Nailing the section tag

Why use section id=”content”?

HTML5 offers document authors a means of replacing the traditonal, ‘meaningless’ div–based markup of previous versions. A typical HTML document used to be structured along the lines of div id="header", div id="content", div id="sidebar", div id="footer". HTML5 offers a ready–made, easy to use, nearly complete replacement: header, content, aside, footer. Replace and paste and you’re HTML5–ready.

The problem with that, of course, is that there is no content tag. Naturally enough, HTML authors don’t want to leave that awkward div in there reminding them of their past semantic misdemeanours. So they use section id="content", because the content is a section of the HTML document, right?

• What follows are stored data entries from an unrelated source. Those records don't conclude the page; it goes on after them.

/-!
# Line `isotypic-unimodular-saturation` — skeleton for crux `HeckePrymWeil.WeilTwelvefoldsSqrtMinus7`
(item stmt-HodgeConjecture-1261, route route-HodgeConjecture-HeckePrymWeil; crux-plan, planner
`planner-cruxplan-stmt-HodgeConjecture-1261-isotypic-unimodular--0`, 2026-08-16)

Crux (FIXED, the route's typing): on every complex abelian 12-fold `A` with `φ ≫ φ = -7` every
rational `(6,6)`-class in the typed Weil plane
`Eig((𝟙+φ)^*, (1+i√7)¹²) ⊔ Eig((𝟙+φ)^*, (1-i√7)¹²) ⊆ H¹²(A(ℂ); ℂ)` is algebraic — all discriminants
`δ = det H ∈ ℚ^×/Nm(K^×)`, `K = ℚ(√-7)`; nothing is known in any dimension `≥ 8` for any `K`
(Markman2025SecantWeil §1.2; arXiv:2603.20268 §1; Markman ICM survey arXiv:2509.23403 §12).

Idea (crux idea card `Cruxes/WeilTwelvefoldsSqrtMinus7/Ideas/isotypic-unimodular-saturation.md`,
triage `TRIAGE-r1-{1,2,3}.md`: pass ×3).  LEVER: the route's "non-abelian Schoen problem" NS(7,3)
(rider 1410: 88 unknown mixed monomial lines) is ONE restriction of ONE known line.  For an étale
`F₂₁ = N ⋊ μ₃`-cover `C̃ → C'` of a genus-3 curve (`g(C̃) = 43`), `σ` of order 7 generating `N`,
`τ` of order 3, `s = σ_*`, `t = τ_*` on `J = J(C̃)`, let `B := (ker Σ_{i<7} sⁱ)⁰ = Prym(C̃ → C̃/N)`
(dim 36; the tree's `AbelianVariety.kerComponent`) and `P' := (ker (𝟙_B - t_B))⁰ = (B^{μ₃})⁰`
(dim 12) with `φ' := (s + s² + s⁴ - s³ - s⁵ - s⁶)|_{P'}` (`φ'² = -7`: quadratic Gauss sum): `(P', φ')`
is (isogenous to) the route's Hecke–Prym `P = Prym(C̃/μ₃ → C')`, of Weil type `(6,6)` for `ℚ(√-7)`.
Schoen 1988 = Patel–Zhang 2025 Thm 1.2 (étale CYCLIC cover `C̃ → C̃/N` of prime degree 7 over a
genus-7 base, `h = 12`) makes the six isotypic lines `⋀¹²(H¹(B)_{ψ^a}) ⊂ H¹²(B(ℂ); ℂ)` algebraic;
the restriction `j^*` along `j : P' ↪ B` is the `μ₃`-coinvariant map on `H¹`, so
`j^*(⋀¹²(e₁ ⊗ M_χ)) = 3⁻¹²·v¹² ⊗ det M_χ = w_σ(P')`: the typed Weil plane of `(P', φ')` is algebraic
(NS(7,3) is a corollary; kill criterion K2 dissolves).  What is LEFT of the crux is TRANSPORT
(rider 1412) — and, per triage sharpening (b), the Hecke–Prym loci sit in ONE discriminant `δ_P`
(expected hyperbolic), so the line goes ONE RUNG UP with PRODUCT ANCHORS: `P' × B'_w`, `B'_w` a
Weil SURFACE (`E × E`, `K` by `(ι, -ι)`, polarisation weights `w = (m₁, m₂)`), whose Weil plane
`w_σ(P') ⊗ b_σ(B')` is algebraic (exterior product; `b_σ` is a divisor class) and whose discriminant
`-m₁ m₂ δ_P` runs through EVERY class: every component `𝓗_{7,δ'}` of polarised `ℚ(√-7)`-Weil 14-folds
contains a 7-dimensional locus of Hecke–Prym-product anchors with algebraic Weil classes.  Transport
over `𝓗_{7,δ'}` (stub 4 = rider 1412 one rung up = `AnchorTransport.VariationalHodge` restricted to
these families, PROVED below to imply it) plus Schoen/Koike descent `A × B ↝ A` (stub 6 = the
pattern of route item 1263 `WeilDescending`, aimed at ONE partner surface) give the crux for every `δ`.

The six registered stubs (signatures over existing Literature / Mathlib / route declarations only;
no local definitions; the Weil planes always in the ROUTE's single-operator typing):

* `stub_schoenLines` — Schoen 1988 (Compositio 65) = Patel–Zhang arXiv:2506.13729 Thm 1.2/4.4/5.3,
  instance `(deg, g(C̃)) = (7, 43)`: for a smooth projective curve `C` with a fixed-point-free
  automorphism `σ` of order 7 and Jacobian `𝒥` of dimension 43, on `B = (ker Σ sⁱ)⁰` every class in
  `Eig((2·𝟙_B + s_B)^*, (2 + ζ₇^a)¹²) ⊆ H¹²(B(ℂ); ℂ)`, `1 ≤ a ≤ 6`, is algebraic.  TYPING: on
  `H¹² = ⋀¹²H¹`, `(2 + s_B)^*` has eigenvalue `∏(2+ζ^{aᵢ})^{kᵢ}` on `⊗ ⋀^{kᵢ}H¹_{ψ^{aᵢ}}`; since
  `N_{ℚ(ζ₇)/ℚ}(2+ζ₇) = Φ₇(-2) = 43` is a prime `≡ 1 (7)`, the six conjugates generate six DISTINCT
  prime ideals and `∏ 𝔭_{aᵢ}^{kᵢ} = 𝔭_a¹²` forces the pure multi-index: the eigenspace is EXACTLY the
  Schoen/PZ summand `⋀¹²(H¹(B)_{ψ^a})` of `U_Weil ⊗ ℂ` (`1 + s` would NOT separate: `(1+ζ̄)/(1+ζ) = ζ̄`).
  Size L (published theorem; vendorable as a Literature named fact + the `H^* = ⋀^*H¹` dictionary).
* `stub_heckePrymWeilPlane` — THE CARD'S LEVER with its bookkeeping (rider 1411(a)): for the full
  `F₂₁`-datum, GIVEN the six Schoen lines on `B`, the Hecke–Prym `(P', φ')` has `dim P' = 12`,
  `φ' ≫ φ' = -7`, and its typed Weil plane `⊆ algebraicClasses` (ℂ-linear form: rationality and
  Hodge type are not needed, cf. Disproof §2 `WithoutRationality`).  Size M–L (Chevalley–Weil on real
  carriers, faithfulness of `H¹`, `j^*` = coinvariants, pull-back of `algebraicClasses` along the
  closed immersion `j` — triage Lean gap (c): Kleiman (C) for `complexBetti`, cf.
  `PulledBackAlgebraicClasses.mem_algebraicClasses_of_mem_pulledBackAlgebraicClasses`).
* `stub_productAnchor` — the product anchor is algebraic and ISOGENY-STABLE: `(X, φ_X)` a 12-fold
  and `(B', φ_{B'})` a surface, both with `φ² = -7` and algebraic typed Weil planes, `(Y, ψ)` a
  14-fold with a `K`-equivariant isogeny pair towards `X × B'`: the typed Weil plane of `(Y, ψ)` is
  algebraic.  Künneth eigen-typing (`Eig((𝟙+φ_X×φ_{B'})^*, λ¹⁴) = ⋀¹²V_σ(X) ⊗ ⋀²V_σ(B')` by
  `Negative.EigenvalueTyping.mixed_eq_plus_iff`), `cupProduct_map_fst_map_snd_mem_algebraicClasses`,
  flat pull-back and `[m]^* = m¹⁴` (pattern `mem_algebraicClasses_of_isogeny_of_mem_weilClassesOf`).
  Size M.
* `stub_transport` — C⁺, HARDEST (open; the transferred crux = rider 1412 one rung up): the
  VARIATIONAL HODGE statement for WEIL classes on smooth projective families of 14-folds over a
  smooth irreducible base all of whose fibres are `ℚ(√-7)`-Weil abelian 14-folds, FROM a fibre that
  is a Hecke–Prym-product anchor (up to isogeny) where the class is algebraic, in the global-class
  form of the tree (`Motives.fiberOver/fiberι`, as `HodgeTheory.Andre1996_deformation` and
  `AnchorTransport.VariationalHodge`, stmt-HodgeConjecture-1076, which implies it:
  `stub_transport_of_variationalHodge`).  Size XL / open.  No engine is supplied by the card (triage:
  "calibration anchors, not an engine"); candidate engines: semiregular/Pridham–Buchweitz–Flenner
  (`SemiregularVariationalHodge`), p-adic (`PadicSemiregularLift`), Markman secant sheaves at split
  members (sibling cards `amnesic-secant-sheaves-split-fourteenfolds`, `subproduct-secant-sheaves`).
* `stub_reach` — moduli infrastructure (classically known, Lean XL): every Weil-type 12-fold
  `(A, φ)` (witnessed by a non-zero rational `(6,6)` Weil class) has a partner Weil surface `B` with a
  DESCENT PAIR, and `A × B` is a fibre of a smooth projective family of `ℚ(√-7)`-Weil 14-folds over a
  smooth irreducible base (the PEL/unitary Shimura family `𝓗_{7,δ(A×B)}` with neat level; Baily–Borel)
  through a Hecke–Prym-product anchor fibre (Landherr: `K`-Hermitian forms are classified by rank,
  signature and `δ`; weights of `B'` tune `δ(P'×B') = -m₁m₂δ_P` onto `δ(A × B)`; transport the lattice
  to get an integrally equivalent `Y` isogenous to `P' × B'`; `SU(7,7)/S(U₇×U₇)` is connected), on
  which every rational `(7,7)` Weil class of `A × B` extends to a GLOBAL class that is a rational
  `(7,7)` Weil class on every fibre (monodromy acts on `⋀¹⁴_K H¹` through `det = 1`; Deligne's partie
  fixe `deligne_globalInvariantCycles`; existence of `F₂₁`-étale covers of genus-3 curves:
  `π₁(Σ₃) ↠ F₂₁`).
* `stub_descent` — Schoen 1998 §10 / Koike: descent `14 → 12` for ONE partner surface with a
  descent pair (route item 1263 `WeilDescending` is the `∀`-partner form; sibling line
  `WeilSixfoldsSqrtMinus7/Lines/hyperbolic-eightfold-descent` stub 5 is the `8 → 6` twin), including
  the Künneth Hodge-type bookkeeping.  Size L (real Gysin `complexGysin`, projection formula,
  `components_mem_span_pair`, `one_add_I_sqrt7_pow_ne 14`).

`WeilTwelvefoldsSqrtMinus7_of` takes the six statements as hypotheses (`type_of% stub_…`) and
concludes the crux BY NAME, sorry-free: case `c = 0`; else `stub_reach` gives partner, family,
anchor; `stub_schoenLines → stub_heckePrymWeilPlane → stub_productAnchor` make the class algebraic
at the anchor fibre; `stub_transport` carries it to the fibre `≅ A × B`;
`mem_algebraicClasses_map_of_iso` moves it to `A × B`; `stub_descent` returns to `A`.

Disproof used (`Cruxes/WeilTwelvefoldsSqrtMinus7/Disproof.lean`, cycles 1–2, NO KILL; read in full):
§2 — only `IsOfHodgeType` is load-bearing for TRUTH: honoured at `stub_reach` (the non-zero rational
`(6,6)` class witnesses Weil type; off type `(6,6)` the crux is vacuous and `_of` handles `c = 0`) and
at `stub_descent`/`stub_transport` (Hodge type carried fibrewise); `WithoutRationality` ≃ crux — stubs
2–3 are stated ℂ-linearly on purpose.  §3/§1 typing (`mixed_eq_plus_iff`, `weilEigenvalues_twelve_ne`,
`one_add_I_sqrt7_pow_ne 14`, landed `Negative/EigenvalueTyping`, imported here): the no-mixed-
coincidence lemma is exactly what stub 3's Künneth typing and stub 6's `λ ≠ λ̄` step use; the line
uses `(𝟙+φ)^*`, never `φ^*` (`phiStar_does_not_separate`), and only `p = 7`.  §6 (`components_mem_span_pair`,
`weilComponents_conj`, landed `Negative/WeilPlaneReality`): the split/recombine toolkit of stub 6.
§8 bookkeeping (`genus_bookkeeping_7_3`, `chevalleyWeil_bookkeeping_7_3`, `prymLocus_not_dominant`) =
the arithmetic inside stubs 1–2 and the reason transport is a separate stub.  §9: the card's
`NormPullbackInjective` is PROVED there (`normPullbackInjective_holds`) — therefore NOT a stub here; the
by-product `UnimodularSaturation` is dropped (triage: optional).  `pitfall_pullback_not_additive_doc`:
read positively — it is the lever (`(1+t+t²)^*` of a pure line is the `v¹²`-line).  No statement below
is an instance of a landed Negative lemma (those refute only the `p = 3` / `ℚ(i)` / `φ^*` typings and
single-eigenspace variants); negatives index (2026-08-16): items 11121, 12555, unrelated.
-/

noncomputable section

set_option linter.dupNamespace false

open CategoryTheory
open Literature.AlgebraicGeometry Literature.AlgebraicGeometry.Motives
  Literature.AlgebraicGeometry.HodgeTheory Literature.AlgebraicTopology.SingularHomology

namespace Summit.HodgeConjecture.HodgeConjecture.Cruxes.WeilTwelvefoldsSqrtMinus7.IsotypicUnimodularSaturation

/-! ### The six registered stubs -/

/-- **Stub 1 — Schoen's isotypic lines (Schoen 1988 = Patel–Zhang 2025 Thm 1.2, cyclic étale cover
of prime degree 7; the instance `g(C̃) = 43`, `g(C̃/N) = 7`, `h = 12`).**  Let `C` be a smooth
projective complex curve with a fixed-point-free automorphism `σ` of order `7` and a Jacobian `𝒥`
(`Motives.Jacobian`: Albanese property) of dimension `43` (so `C → C/⟨σ⟩` is étale over a genus-7
curve); `s = σ_*` (`Jacobian.pushforward`), `e_N = Σ_{i<7} sⁱ`, `B = (ker e_N)⁰ = Prym(C → C/⟨σ⟩)`
(`AbelianVariety.kerComponent`, dim 36; `π^* ∘ Nm = e_N` and `ker π^*` is finite), `s_B` the
restriction of `s` (it exists: `kerComponentRestrict`).  Then for `1 ≤ a ≤ 6` every class in the
eigenspace of `(2·𝟙_B + s_B)^*` on `H¹²(B(ℂ); ℂ)` for the eigenvalue `(2 + ζ₇^a)¹²`,
`ζ₇ = exp(2πi/7)`, is algebraic (lies in `N⁶H¹²`).  WHY TRUE: `H¹(B) = ⊕_{a=1}^{6} H¹_{ψ^a}`
(`Σ s_Bⁱ = 0` kills `ψ⁰`), each of dimension `2g(C/σ) - 2 = 12` (Chevalley–Weil), `H¹² = ⋀¹²H¹`, and
`(2+s_B)^*` acts on `⊗ᵢ ⋀^{kᵢ}H¹_{ψ^{aᵢ}}` by `∏(2+ζ^{aᵢ})^{kᵢ}`; `N(2+ζ₇) = Φ₇(-2) = 43` is prime and
`≡ 1 (mod 7)`, so the conjugates `2+ζ^a` generate six distinct primes of `ℤ[ζ₇]` and the eigenvalue
`(2+ζ^a)¹²` is hit by the pure multi-index only: the eigenspace is `⋀¹²(H¹_{ψ^a})`, a summand of
`U_Weil ⊗ ℂ`, `U_Weil = ⋀¹²_{ℚ(ζ₇)}H¹(B, ℚ)`, which "consists of classes of algebraic cycles"
(PZ Thm 1.2 p. 3, Thm 4.4 pp. 10–11: GCFT square + `ℙ⁶`-fibres of `AJ_{12}` + Kleiman's algebraic
`Λ`; Thm 5.3 p. 12 = Schoen; no genericity hypothesis, triage r1-1/r1-2 READ). [informal size L] -/
theorem stub_schoenLines :
    ∀ (C : SchemeOver ℂ) (𝒥 : Jacobian C) (σ : C ⟶ C),
      IsSmoothProjective 1 C → 𝒥.J.dim = 43 →
      σ ≫ σ ≫ σ ≫ σ ≫ σ ≫ σ ≫ σ = 𝟙 C → (∀ P : ComplexPoints C, P ≫ σ ≠ P) →
    ∀ (s eN : 𝒥.J ⟶ 𝒥.J), s = 𝒥.pushforward 𝒥 σ →
      eN = 𝟙 𝒥.J + s + s ≫ s + s ≫ s ≫ s + s ≫ s ≫ s ≫ s + s ≫ s ≫ s ≫ s ≫ s +
        s ≫ s ≫ s ≫ s ≫ s ≫ s →
    ∀ (sB : AbelianVariety.kerComponent eN ⟶ AbelianVariety.kerComponent eN),
      sB ≫ AbelianVariety.kerComponentι eN = AbelianVariety.kerComponentι eN ≫ s →
    ∀ a : ℕ, 1 ≤ a → a ≤ 6 →
    ∀ c : complexBetti (AbelianVariety.kerComponent eN).X 12,
      c ∈ Module.End.eigenspace
          (complexBetti.map ((2 : ℤ) • 𝟙 (AbelianVariety.kerComponent eN) + sB).hom.hom.hom 12).hom
          ((2 + Complex.exp (2 * (Real.pi : ℂ) * Complex.I / 7) ^ a) ^ 12) →
      c ∈ algebraicClasses (AbelianVariety.kerComponent eN).X 6 := by
  sorry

Why section id=”content” is wrong

The the spec says a section is:

… a thematic grouping of content, typically with a heading [my emphasis]

The problem is that div id="content" was never used to group thematically related content. Instead, it served two important, but unsematic purposes:

  1. to serve as a styling hook
  2. to provide an anchor for skip links

Understanding document structures and using section properly

This pseudo, div–based (essentially visual) way of thinking about HTML documents is the biggest barrier to ‘getting’ all versions of HTML. In X/HTML (to version 4) it was headings that established a document’s outline, not divs. For the purposes of creating a document outline div has always been ignored.

In HTML5 it’s sectioning elements that do the job of headings; div is still not a sectioning element (distinct from a section; the terminology can be confusing).

section can, of course, be used to group thematically related content within div id="content" (or any other div). There should be a higher–level heading or sectioning element within your document because it makes sense to use section to split larger pieces of content into comprehensible chunks. This larger piece of content maybe the document’s body, where the h1 lives free of any sectioning tags, as in the spec’s graduation programme example.

The future of div id=”content”

Ironically enough HTML5 has made me a lot more relaxed about divs. Now I understand how HTML documents are outlined I’ll brazenly use a div if I want to style something, or, as is traditional, provide an anchor.

However, sometimes it may be appropriate to replace div id="content" with a ‘proper’ sectioning element. One example is when the content could be syndicated and the article tag used. Even then, there’s nothing wrong with placing the article between the div tags. I’m sure div id="content"will be around for years to come. And why not.